You’re Not Being Replaced by AI

May 16, 2019

REALTORS® Legislative Meetings & Trade Expo

From chatbots that talk to your clients on your behalf to voice technology that can guide you through your workday, artificial intelligence is changing the way real estate professionals work. Speakers at the Emerging Business Issues & Technology Forum on Thursday briefed attendees on how AI is evolving to help automate real estate professionals’ tasks and why it’s so important to stay ahead of the trends.

“We can automate anything, but we have to be prepared for what the consequences are to that, and make sure that automation doesn’t do more damage than good,” said Jeff Turner, entrepreneur in residence with Second Century Ventures, the strategic investment arm of the National Association of REALTORS®.

Artificial intelligence is getting so sophisticated that you may be unable to detect when you’re communicating with a human versus a chatbot online or on the phone. Consider this frequently cited example of Google Duplex setting up a hair appointment for a client using AI:

“Your biggest decision for the future could be: How will you distinguish yourself from a chatbot? How are you going to create more value than a chatbot?” Turner said.

Real estate is embracing more AI tech tools to automate routine tasks, such as responding to basic home buyer questions in a search of homes or a community.

“AI is being used to generate stronger leads, establish meaningful client relationships through warm transfers, nurture home buyers at any stage in the search process, and increase successful transaction rates,” said Amy Chorew, vice president of learning at Better Homes and Gardens Real Estate.

AI Tools In Use

Chorew highlighted three areas in which BHGRE is using AI:

Bots and personal assistants. This AI tool communicates through conversational chats. Chorew said BHGRE uses OJO Labs, which can help groom online leads that come in through your website. A visitor comes to the website and the OJO bot pops up to ask, “Can I help you?” The bot’s question prompts and responds to customers’ questions and learns more about their home search and preferences. When they’re ready to look for properties, users are instantly transferred to an agent for the human, personal touch.

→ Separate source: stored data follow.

import Summits.HubbardSuperconductivity.HubbardSuperconductivity.Theorems.AnisotropyChordTransferFibre3FinXDEvalW

/-!
# Route `AnisotropyChord` / H0 rotor rung: FIN per-`L` row-D (KT-2a″) cell facts, `L = 17`, cells 56–56

Kernel facts `xdCellAny0 17 (49/50) la lb aD = true` (in-kernel point tables, zero data; `decide +kernel`) for the combined-cell
grid of `L = 17` (g5 design, 1–2.5 % cells); assembled in `…FinXDSeventeen`.  Prover seat `hubbard-h0-rotor-p3` g7; helper for piece A =
stmt-HubbardSuperconductivity-23918 of rung 19089 (`--supports`, helper class).  WHAT THIS IS NOT: nothing here proves superconductivity in the
Hubbard model (rotor TARGET as worded stays FALSE, g15 verdict); kernel facts for ONE hypothesis of ONE conditional reduction.
-/

set_option linter.dupNamespace false
set_option autoImplicit false

namespace Summit.HubbardSuperconductivity.HubbardSuperconductivity.Theorems.AnisotropyChord.Transfer.Fibre3

namespace FinXD

/-- cell 56 of `L = 17` (`cert`). [folklore] -/
theorem xd17_56 : xdCellAny0 17 (49/50 : ℚ) 761764523231908 780808636312706 (2/25 : ℚ) = true := by (rw [← xdCellAnyW0_eq]; decide +kernel)

end FinXD

end Summit.HubbardSuperconductivity.HubbardSuperconductivity.Theorems.AnisotropyChord.Transfer.Fibre3
import Mathlib
import HarnessLib
import HarnessLib.Audit
import Summits.QuantumAdvantage.AdviceFreeQNC0.ChargeRecursion
import Summits.QuantumAdvantage.AdviceFreeQNC0.OddPrimeStatements
import Summits.QuantumAdvantage.AdviceFreeQNC0.WalkCoreBasics
import Summits.QuantumAdvantage.QuantumAdvantage.Theorems.RigidityLawsB
import Summits.QuantumAdvantage.QuantumAdvantage.Theorems.FibreDialB
import Literature.Computability.MetaComplexity.LowDegreeClosure

/-!
# LengthDial, part A/7 (§0–§2: walk bookkeeping, the win bit as a `ZMod 2` sum, and the MERGE LEMMA `ringWinU_merge` (off-diagonal absorption)) — support for item stmt-QuantumAdvantage-28401 (`Theses.AbsorptionDial.MassHiQuasi`)

Cell decomp-qadv, seat lens-5 («finite range + asymptotic regime + bridge»), generation 26 — land port of the node
«LengthDial» (published under the cell's HOME/decomp-qadv-lens-5/g26/LengthDial.lean, record NODE-g26.md; RESIDUAL MODE on
AbsorptionDial:28401 `MassHiQuasi`).  The node file with ONLY the namespace renamed `Theses.LengthDial → Theorems.LengthDial`
and split at section boundaries into parts A–G (each importing the previous; part G alone imports the route file
Theses.AbsorptionDial for the BY-NAME equivalences and `closes`).  Prop-defs = the node's hardness predicates / grades only.
Tree facts reused by name, not restated: `RigidityLaws.walkExp_zero/self`, `RigidityLaws.ringWinU_congr_mod`,
`RigidityLaws.threeCharge`, `RigidityLaws.hasDegF_xor`, `FibreDial.const_of_hasDegF_zero`, `WalkCoreBasics.ringWinU_compl`, `chargeRecursion`, `sliceAt_mem_lowDeg`,
`Smolensky.comp_mem_lowDeg_of_coord`.  No `sorry`, no new axioms, no instances, no notation.

NODE SYNOPSIS (all parts):

# LengthDial (cell decomp-qadv, lens-5 «finite range + asymptotic regime + bridge», g26)

THE LENGTH AXIS of the u-walk game `ringWinU` (charge `c`, length `n`, cuts `0..n`): the
ONE-BIT PEEL ABSORPTION LAW and its consequences, kernel-checked.  Target: the route residual
`AbsorptionDial.MassHiQuasi` (stmt-QuantumAdvantage-28401, `QuarterFloor → Q`).

* §0–§1  walk bookkeeping (tree: `RigidityLaws.walkExp_zero/self`); the win bit as a `ZMod 2` sum.
* §2     MERGE LEMMA (off-diagonal absorption): in a game `(m, c')` with `c' % 3 ≠ m % 3` the two end
         cuts test DIFFERENT residues of the weight, so any extra term `e(u) ∧ [(r + |u|) % 3 ≠ 0]` is
         XOR-absorbed into cuts `0` and/or `m` (`ringWinU_merge`).
* §3     PEEL LAW: peeling the first input bit (`chargeRecursion`, tree) lands in the game
         `(n, c+1+2b)`; if that game is off-diagonal the cut-0 term is absorbed (`ringWinU_peel1`);
         if it is diagonal, the SECOND peel is always off-diagonal (`c2_offDiag`) and both extra terms
         are absorbed (`ringWinU_peel2`).  Win counts: `winCount_peel`.
* §4     degree bookkeeping over `𝔽_p` (restriction free; XOR additive — tree `RigidityLaws.hasDegF_xor`):
         peeled strategies have cut degree `≤ 5D`.
* §5     THE LAW: off-diagonal hardness at lengths `k+1, k` against degree `5D` ⟹ hardness at length
         `k+2`, ALL charges, degree `D`, same value bound (`lengthLaw`).  REACH: a consecutive pair at
         degree `5^s·D` certifies the next `s` lengths at degree `D` (`reach`).
* §6     EQUIVALENCES R ⟺ R_off (only charges `c ≢ n (mod 3)`) at every grade of the AbsorptionDial
         ladder: X = `NoPerfectPolyOdd` (28487), the residual `MassHiQuasi` (28401), the aside
         T = `WalkPolyLossOdd` (26767), and the leaf crux `WalkHardF p`; `closes_off` BY NAME.
* §7     XOR-closed cut classes: two consecutive lengths bound ALL later lengths (`CutClass.twoLengths`).
* §8     complement symmetry `u ↦ ū` (tree: `WalkCoreBasics.ringWinU_compl`) swaps the two off-diagonal
         classes ⟹ ONE charge class `c ≡ n+1 (mod 3)` decides every grade (R ⟺ R_one);
         `closes : MassHiQuasiOne → AbsorptionDial.MassHiQuasi` BY NAME.
* §9     the DEGREE-0 SLICE DECIDED for every prime `p` and every `n ≥ 4` (`degZeroHard`, value `≤ 3/4`):
         finite range `{2, 3}` by `decide` (`oblBound_*`) + the law's `reach` (lossless at `D = 0`).
* §10    `p = 2`: a fixed `𝔽₂`-degree is an XOR-closed class, so eventual hardness at fixed degree is
         EQUIVALENT to hardness at two consecutive lengths (`eventuallyHard_charTwo_iff`).
* §11    PADDING (the other direction): easiness on a charge pair lifts one length up at the same degree
         (`winCount_pad`, `pairBound_of_hardR`); three-charge parity in the form used (tree: `threeCharge`).
* §12    THE SPLIT a LOSSLESS law would give: `closes_split : LawPiece → SeedPiece → AbsorptionDial.MassHiQuasi`
         — `LawPiece` (the law without its factor 5: UNDECIDED; rung `D = 0` PROVED `losslessLaw_zero`, `D = 1`
         verified exhaustively to length 7) and `SeedPiece` (i.o. hard pairs: WEAKER, `seedPiece_of_massHiQuasi`).

Namespace `Summit.QuantumAdvantage.QuantumAdvantage.Theorems.LengthDial` (parts A–G).
-/

set_option autoImplicit false
set_option linter.unusedVariables false
set_option linter.dupNamespace false
set_option linter.style.longLine false

namespace Summit.QuantumAdvantage.QuantumAdvantage.Theorems.LengthDial

open Finset
open Summit.QuantumAdvantage.AdviceFreeQNC0
open Literature.Computability.MetaComplexity Literature.Computability.MetaComplexity.Smolensky

/-! ## §0 Walk bookkeeping -/

section Walk
variable {n : ℕ}


/-! ## §1 The win bit as a `ZMod 2` sum -/

/-- `[a]` in `ZMod 2`. -/
def bz (a : Bool) : ZMod 2 := if a then 1 else 0

/-- `bz true = 1`. -/
@[simp] theorem bz_true : bz true = 1 := rfl
/-- `bz false = 0`. -/
@[simp] theorem bz_false : bz false = 0 := rfl

/-- countedness of cut `g` at charge `c` on input `u`. -/
def cnt (c : ℕ) (u : Fin n → Bool) (g : Fin (n + 1)) : Bool :=
  decide ((c + g.val + walkExp u g.val) % 3 ≠ 0)

/-- the win parity as a `ZMod 2` sum over the cuts. -/
def winSum (c : ℕ) (y : Fin (n + 1) → (Fin n → Bool) → Bool) (u : Fin n → Bool) : ZMod 2 :=
  ∑ g : Fin (n + 1), bz (y g u && cnt c u g)

/-- the win bit is the parity `winSum` (a `ZMod 2` sum over the cuts). -/
theorem ringWinU_eq_decide (c : ℕ) (y : Fin (n + 1) → (Fin n → Bool) → Bool) (u : Fin n → Bool) :
    ringWinU c y u = decide (winSum c y u = 1) := by
  unfold ringWinU winSum
  have hcard : (((univ.filter fun g : Fin (n + 1) =>
      y g u = true ∧ (c + g.val + walkExp u g.val) % 3 ≠ 0).card : ℕ) : ZMod 2)
      = ∑ g : Fin (n + 1), bz (y g u && cnt c u g) := by
    rw [Finset.card_filter, Nat.cast_sum]
    refine Finset.sum_congr rfl fun g _ => ?_
    unfold bz cnt
    by_cases h1 : y g u = true <;> by_cases h2 : (c + g.val + walkExp u g.val) % 3 ≠ 0 <;> simp [h1, h2]
  have key : ∀ x : ℕ, ((x : ZMod 2) = 1 ↔ x % 2 = 1) := by
    intro x
    rw [← ZMod.natCast_mod x 2]
    rcases Nat.mod_two_eq_zero_or_one x with h | h <;> (rw [h]; simp)
  apply Bool.decide_congr
  rw [← hcard, key]

end Walk


/-! ## §2 The merge lemma (off-diagonal absorption) -/

section Merge
variable {m : ℕ}

/-- which end cuts absorb the extra test `[(r + |u|) % 3 ≠ 0]` in the game `(m, c)`:
cut `0` tests `[(c + |u|) % 3 ≠ 0]`, cut `m` tests `[(c + m + 2|u|) % 3 ≠ 0]`. -/
def mergeCoef (r c m : ℕ) : Bool × Bool :=
  if r % 3 = c % 3 then (true, false)
  else if r % 3 = (2 * (c % 3) + 2 * (m % 3)) % 3 then (false, true) else (true, true)

/-- the merge coefficients only depend on the residues mod `3`. -/
theorem mergeCoef_mod (r c m : ℕ) : mergeCoef r c m = mergeCoef (r % 3) (c % 3) (m % 3) := by
  unfold mergeCoef
  simp only [Nat.mod_mod]

/-- XOR the extra output `e` into cut `0` and/or cut `m`. -/
def merge (r c : ℕ) (e : (Fin m → Bool) → Bool) (z : Fin (m + 1) → (Fin m → Bool) → Bool) :
    Fin (m + 1) → (Fin m → Bool) → Bool :=
  fun g u => xor (xor (z g u) ((mergeCoef r c m).1 && decide (g.val = 0) && e u))
    ((mergeCoef r c m).2 && decide (g.val = m) && e u)

/-- finite key fact behind `merge_residue` (all residues mod `3`, by `decide`). -/
private theorem key3 : ∀ ρ < 3, ∀ a < 3, ∀ b < 3, ∀ w < 3, a ≠ b →
    bz ((mergeCoef ρ a b).1 && decide ((a + w) % 3 ≠ 0))
      + bz ((mergeCoef ρ a b).2 && decide ((a + b + 2 * w) % 3 ≠ 0))
      = bz (decide ((ρ + w) % 3 ≠ 0)) := by
  decide

/-- residue identity: the merged end-cut indicators reproduce the absorbed term (off-diagonal games). -/
theorem merge_residue (r c m W : ℕ) (hoff : c % 3 ≠ m % 3) :
    bz ((mergeCoef r c m).1 && decide ((c + W) % 3 ≠ 0))
      + bz ((mergeCoef r c m).2 && decide ((c + m + 2 * W) % 3 ≠ 0))
      = bz (decide ((r + W) % 3 ≠ 0)) := by
  have h := key3 (r % 3) (Nat.mod_lt _ (by norm_num)) (c % 3) (Nat.mod_lt _ (by norm_num))
    (m % 3) (Nat.mod_lt _ (by norm_num)) (W % 3) (Nat.mod_lt _ (by norm_num)) hoff
  rw [mergeCoef_mod]
  have e1 : (c + W) % 3 = (c % 3 + W % 3) % 3 := by omega
  have e2 : (c + m + 2 * W) % 3 = (c % 3 + m % 3 + 2 * (W % 3)) % 3 := by omega
  have e3 : (r + W) % 3 = (r % 3 + W % 3) % 3 := by omega
  rw [e1, e2, e3]
  exact h

/-- `winSum` of the merged strategy = absorbed term + `winSum` of the original (in `ZMod 2`). -/
theorem winSum_merge (r c : ℕ) (e : (Fin m → Bool) → Bool) (z : Fin (m + 1) → (Fin m → Bool) → Bool)
    (u : Fin m → Bool) :
    winSum c (merge r c e z) u = winSum c z u
      + bz ((mergeCoef r c m).1 && e u && cnt c u 0)
      + bz ((mergeCoef r c m).2 && e u && cnt c u (Fin.last m)) := by
  unfold winSum merge
  have split : ∀ g : Fin (m + 1),
      bz ((xor (xor (z g u) ((mergeCoef r c m).1 && decide (g.val = 0) && e u))
        ((mergeCoef r c m).2 && decide (g.val = m) && e u)) && cnt c u g)
      = bz (z g u && cnt c u g)
        + bz ((mergeCoef r c m).1 && decide (g.val = 0) && e u && cnt c u g)
        + bz ((mergeCoef r c m).2 && decide (g.val = m) && e u && cnt c u g) := by
    intro g
    generalize z g u = a
    generalize (mergeCoef r c m).1 = α
    generalize (mergeCoef r c m).2 = β
    generalize decide (g.val = 0) = d0
    generalize decide (g.val = m) = dm
    generalize e u = ee
    generalize cnt c u g = cc
    revert a α β d0 dm ee cc
    decide
  rw [Finset.sum_congr rfl (fun g _ => split g), Finset.sum_add_distrib, Finset.sum_add_distrib]
  congr 1
  congr 1
  · rw [Finset.sum_eq_single (0 : Fin (m + 1))]
    · simp
    · intro g _ hg
      have hg' : g.val ≠ 0 := fun h => hg (Fin.ext (by rw [h, Fin.val_zero]))
      simp [hg']
    · intro h
      exact absurd (Finset.mem_univ _) h
  · rw [Finset.sum_eq_single (Fin.last m)]
    · simp
    · intro g _ hg
      have hg' : g.val ≠ m := fun h => hg (Fin.ext (by rw [h, Fin.val_last]))
      simp [hg']
    · intro h
      exact absurd (Finset.mem_univ _) h

/-- **MERGE LEMMA (off-diagonal absorption).** -/
theorem ringWinU_merge (r c : ℕ) (hoff : c % 3 ≠ m % 3) (e : (Fin m → Bool) → Bool)
    (z : Fin (m + 1) → (Fin m → Bool) → Bool) (u : Fin m → Bool) :
    ringWinU c (merge r c e z) u = xor (e u && decide ((r + wt u) % 3 ≠ 0)) (ringWinU c z u) := by
  rw [ringWinU_eq_decide, ringWinU_eq_decide, winSum_merge]
  have h0 : cnt c u 0 = decide ((c + wt u) % 3 ≠ 0) := by
    simp [cnt, RigidityLaws.walkExp_zero]
  have hm : cnt c u (Fin.last m) = decide ((c + m + 2 * wt u) % 3 ≠ 0) := by
    simp [cnt, RigidityLaws.walkExp_self, two_mul]
  rw [h0, hm]
  have key := merge_residue r c m (wt u) hoff
  cases he : e u
  · simp
  · simp only [Bool.true_and, Bool.and_true] at key ⊢
    rw [add_assoc, key]
    generalize winSum c z u = s
    generalize decide ((r + wt u) % 3 ≠ 0) = t
    revert s t
    decide

end Merge

end Summit.QuantumAdvantage.QuantumAdvantage.Theorems.LengthDial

“We’ve been able to increase transactions and closings with this,” Chorew said. She showed a timeline of one example in which a customer first connected with the OJO bot—presented to the client as a “digital real estate agent”—on Nov. 22. The customer inquired about a certain property and was soon transferred to an agent for instant follow-up. By Feb. 21, the customer closed on a property.

Property image recognition. These AI tools allow you to more easily search photos using AI tools, such as calling up images of properties for sale featuring white kitchens. Chorew gave an example of restb.ai, which uses AI to scan listings and provide detailed information through image recognition analysis. Property photos can be called up by architectural design or certain home features, and offer similar home styles—without the agent having to input the information themselves.

Voice assistants. Alexa, Google Assistant, and other voice-powered assistants are experiencing explosive growth with the public, while serving plenty of business uses, too. “Brokers and MLS can capitalize and be leaders in the voice space, such as with listing searches, AVM delivery, real-time business intelligence for agents, training, and information delivery,” Chorew said. BHGRE uses Agent X, a voice assistant for Realogy-brand agents that uses the Amazon Alexa platform to help agents in a variety of ways, providing performance score cards, real estate news, listing details, calendar appointments, and more. Voiceter Pro’s voice-activated tools can be branded for your brokerage in offering home search listing tools.

As AI becomes mainstream, are your relationships with clients at risk? Technology will never fully replace the real estate professional’s importance, speakers said.

“Those who connect with others are going to become more valuable, not less,” Turner said. “Emotional intelligence is going to be way more important than actual intelligence.” The technology can be used to free up some of agents’ time, allowing you to focus on more high-level tasks to completing a transaction.

“You add value that cannot be replaced,” Turner said. “But I also think a dismissiveness to this technology is dangerous. It’s important for the real estate community to know what is possible with technology and then educate yourself on it and create specific skill sets and value that are added only by being human.”